A rayon-based nonwoven fabric is preferable because it has excellent hydrophilicity and the test solution can be diffused quickly. As the filter paper, one having a good water absorption property is suitable, and a paper having a surface coat or a paper having a strong size effect is not preferable, and a paper such as a filter paper is suitable. The thickness of the fibrous sheet may be determined in consideration of the retention ability of the medium components, the visibility of the grown colonies, etc., and the basis weight of the non-woven fabric and the basis weight of the paper are about 10 to 30 g / m ^2. Those with a relatively thin range are suitable.

A medium and the like such a fibrous sheet is impregnated with a nutrient component (medium component) of microorganisms and adhered thereto to obtain a fibrous sheet 5 with a medium. And, as the nutrient component of the microorganism, for example, yeast extract, peptone, dipotassium hydrogen phosphate, glucose, lactose, sodium chloride and the like can be used, and appropriately selected according to the microorganism to be grown from these, It can be mixed and used in a predetermined ratio. The method of impregnating and fixing these to the fibrous sheet is
There is no particular limitation, and for example, the above nutrients are dissolved or suspended in a liquid such as water or a mixed system of water-ethyl alcohol at a predetermined ratio to prepare an impregnating liquid, which is publicly known as a fibrous sheet. Alternatively, the fibrous sheet may be dipped in an impregnating solution to be impregnated therewith, and then pulled up and lightly scraped off of the excess solution with a bar or the like, and dried.

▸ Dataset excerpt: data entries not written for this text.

/-- **Corridor lemma, vertical crosser, from the arm duality** ([KohlerSchindlerTassion2023,
Lemma 2]): see `CorridorB`. Transposing the configuration (`transposeIso`; the face walk of
`corridor_faceWalk` transposes to a face walk by `sepEdge_transposeIso`) turns the vertical
crosser into a horizontal one and the chain left column ~ `ζ₁` ~ `γ₁` ~ faces ~ `γ₂` ~ `ζ₂` ~
right column into a bottom-to-top chain, and `corridor_chain_false` applies.
[cite: KohlerSchindlerTassion2023, Lemma 2] -/
theorem corridorB_of_armDuality (hDu : ArmDuality) : CorridorB := by
  intro L R B₀ T₀ x₁ x₂ y₁ y₂ u₁ u₂ hLx hxR hBy hyT hxu hu hux hy a b π hπ ha hb
    g₁ h₁ γ₁ hγ₁ hg₁ hh₁ c₁ d₁ ζ₁ hζ₁ hc₁ hd₁ g₂ h₂ γ₂ hγ₂ hg₂ hh₂ c₂ d₂ ζ₂ hζ₂ hc₂ hd₂ havoid
  classical
  by_contra hno
  have hCE : {e | e ∈ π.edges} ⊆ (zdGraph 2).edgeSet := fun e he => Walk.edges_subset_edgeSet π he
  -- the face walk from the right wall `γ₂` to the left wall `γ₁`
  obtain ⟨F₂, F₁, η, hF₂, hF₁, hηC, hηH, hηS⟩ :=
    corridor_faceWalk hDu hxu hu hux hy hCE (by simpa using hno) γ₂ hγ₂ hg₂ hh₂ γ₁ hγ₁ hg₁ hh₁
  -- transpose everything
  set T := transposeIso.toEmbedding.toHom with hT
  have hTapply : ∀ x : Site 2, T x = transposeIso x := fun x => rfl
  have hTT : ∀ x : Site 2, transposeIso (transposeIso x) = x := fun x => by
    rw [LatticeModels.Site.eq_iff_two]; simp
  have hH : ∀ z : Site 2, x₁ ≤ z 0 ∧ z 0 ≤ x₂ ∧ y₁ ≤ z 1 ∧ z 1 ≤ y₂ →
      L ≤ z 0 ∧ z 0 ≤ R ∧ B₀ ≤ z 1 := fun z hz => ⟨hLx.trans hz.1, hz.2.1.trans hxR, hBy.trans hz.2.2.1⟩
  -- the transposed crosser, from the column `B₀` to the column `T₀` of `[B₀, T₀] × [L, R]`
  set χ : (zdGraph 2).Walk (transposeIso b) (transposeIso a) := (π.map T).reverse with hχdef
  have hχsupp : ∀ z : Site 2, z ∈ χ.support ↔ transposeIso z ∈ π.support := by
    intro z; rw [hχdef, Walk.support_reverse, List.mem_reverse]; exact mem_support_map_transposeIso π
  have hχedges : ∀ e : Sym2 (Site 2), Sym2.map transposeIso e ∈ χ.edges ↔ e ∈ π.edges := by
    intro e; rw [hχdef, Walk.edges_reverse, List.mem_reverse]; exact mem_edges_map_transposeIso π
  have hχ : ∀ z ∈ χ.support, B₀ ≤ z 0 ∧ z 0 ≤ T₀ ∧ L ≤ z 1 ∧ z 1 ≤ R := by
    intro z hz
    have := hπ _ ((hχsupp z).1 hz)
    simp only [transposeIso_apply_zero, transposeIso_apply_one] at this
    omega
  -- transport of the side conditions of a chain walk
  have hside : ∀ {x y : Site 2} (q : (zdGraph 2).Walk x y),
      (∀ z ∈ q.support, (L ≤ z 0 ∧ z 0 ≤ R ∧ B₀ ≤ z 1 ∧ z 1 ≤ T₀) ∧ z ∉ π.support) →
      ∀ z ∈ (q.map T).support, (B₀ ≤ z 0 ∧ z 0 ≤ T₀ ∧ L ≤ z 1) ∧ z ∉ χ.support := by
    intro x y q hq z hz
    rw [mem_support_map_transposeIso] at hz
    have h := hq _ hz
    simp only [transposeIso_apply_zero, transposeIso_apply_one] at h
    refine ⟨⟨h.1.2.2.1, h.1.2.2.2, h.1.1⟩, fun h' => h.2 ((hχsupp z).1 h')⟩
  have hmemT : ∀ {x y : Site 2} (q : (zdGraph 2).Walk x y) {z : Site 2},
      z ∈ q.support → transposeIso z ∈ (q.map T).support := by
    intro x y q z hz
    rw [mem_support_map_transposeIso, hTT]; exact hz
  refine corridor_chain_false (L := B₀) (R := T₀) (B₀ := L) (T₀ := R) χ hχ
    (by rw [transposeIso_apply_zero, hb]) (by rw [transposeIso_apply_zero, ha])
    (ζ₂.map T) (hside ζ₂ fun z hz => ⟨hζ₂ z hz, fun h => (havoid z h).2.2.2 hz⟩)
    (by show transposeIso d₂ 1 = R; rw [transposeIso_apply_one, hd₂])
    (γ₂.map T) (hside γ₂ fun z hz => ⟨⟨(hH z (hγ₂ z hz)).1, (hH z (hγ₂ z hz)).2.1,
      (hH z (hγ₂ z hz)).2.2, (hγ₂ z hz).2.2.2.trans hyT⟩, fun h => (havoid z h).2.2.1 hz⟩)
    (hmemT γ₂ hc₂) (hmemT γ₂ hF₂) (η.map T) ?_ ?_ ?_
    (γ₁.map T) (hside γ₁ fun z hz => ⟨⟨(hH z (hγ₁ z hz)).1, (hH z (hγ₁ z hz)).2.1,
      (hH z (hγ₁ z hz)).2.2, (hγ₁ z hz).2.2.2.trans hyT⟩, fun h => (havoid z h).1 hz⟩)
    (hmemT γ₁ hF₁) (hmemT γ₁ hc₁) (ζ₁.map T)
    (hside ζ₁ fun z hz => ⟨hζ₁ z hz, fun h => (havoid z h).2.1 hz⟩)
    (by show transposeIso d₁ 1 = L; rw [transposeIso_apply_one, hd₁])
  · -- the transposed face walk crosses no edge of the transposed crosser
    intro dq hdq hmem
    rw [Walk.darts_map, List.mem_map] at hdq
    obtain ⟨d, hd, rfl⟩ := hdq
    have h1 : sepEdge (T.mapDart d).toProd.1 (T.mapDart d).toProd.2 =
        Sym2.map transposeIso (sepEdge d.fst d.snd) := sepEdge_transposeIso d.adj
    rw [h1, hχedges] at hmem
    exact hηC d hd hmem
  · intro dq hdq w hw
    rw [Walk.darts_map, List.mem_map] at hdq
    obtain ⟨d, hd, rfl⟩ := hdq
    have h1 : sepEdge (T.mapDart d).toProd.1 (T.mapDart d).toProd.2 =
        Sym2.map transposeIso (sepEdge d.fst d.snd) := sepEdge_transposeIso d.adj
    rw [h1, Sym2.mem_map] at hw
    obtain ⟨w', hw', rfl⟩ := hw
    have := hηH d hd w' hw'
    simp only [transposeIso_apply_zero]
    omega
  · intro F hF
    rw [mem_support_map_transposeIso] at hF
    have := hηS _ hF
    simp only [transposeIso_apply_zero, transposeIso_apply_one] at this
    omega

end KSTPeriodic

end

end Literature.Probability.Percolation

The size of such a fibrous sheet 5 with a medium is usually a circle having a diameter of about 5 cm when the amount of the test liquid to be inoculated on the fibrous sheet 5 is 1 ml. It is preferable in that the medium suitable for culture can be formed by uniformly diffusing and permeating the entire surface of the attached fibrous sheet 5. The medium-attached fibrous sheet 5 is provided on the uppermost layer of the main body of the culturing device, but a solution such as a water-absorbent resin may be used instead of the adhesive and applied in a spot shape to the main body side to be bonded. Of course, it can also be used by simply sandwiching it between the main body sheet 4 or the base sheet 1 and the cover sheet 7.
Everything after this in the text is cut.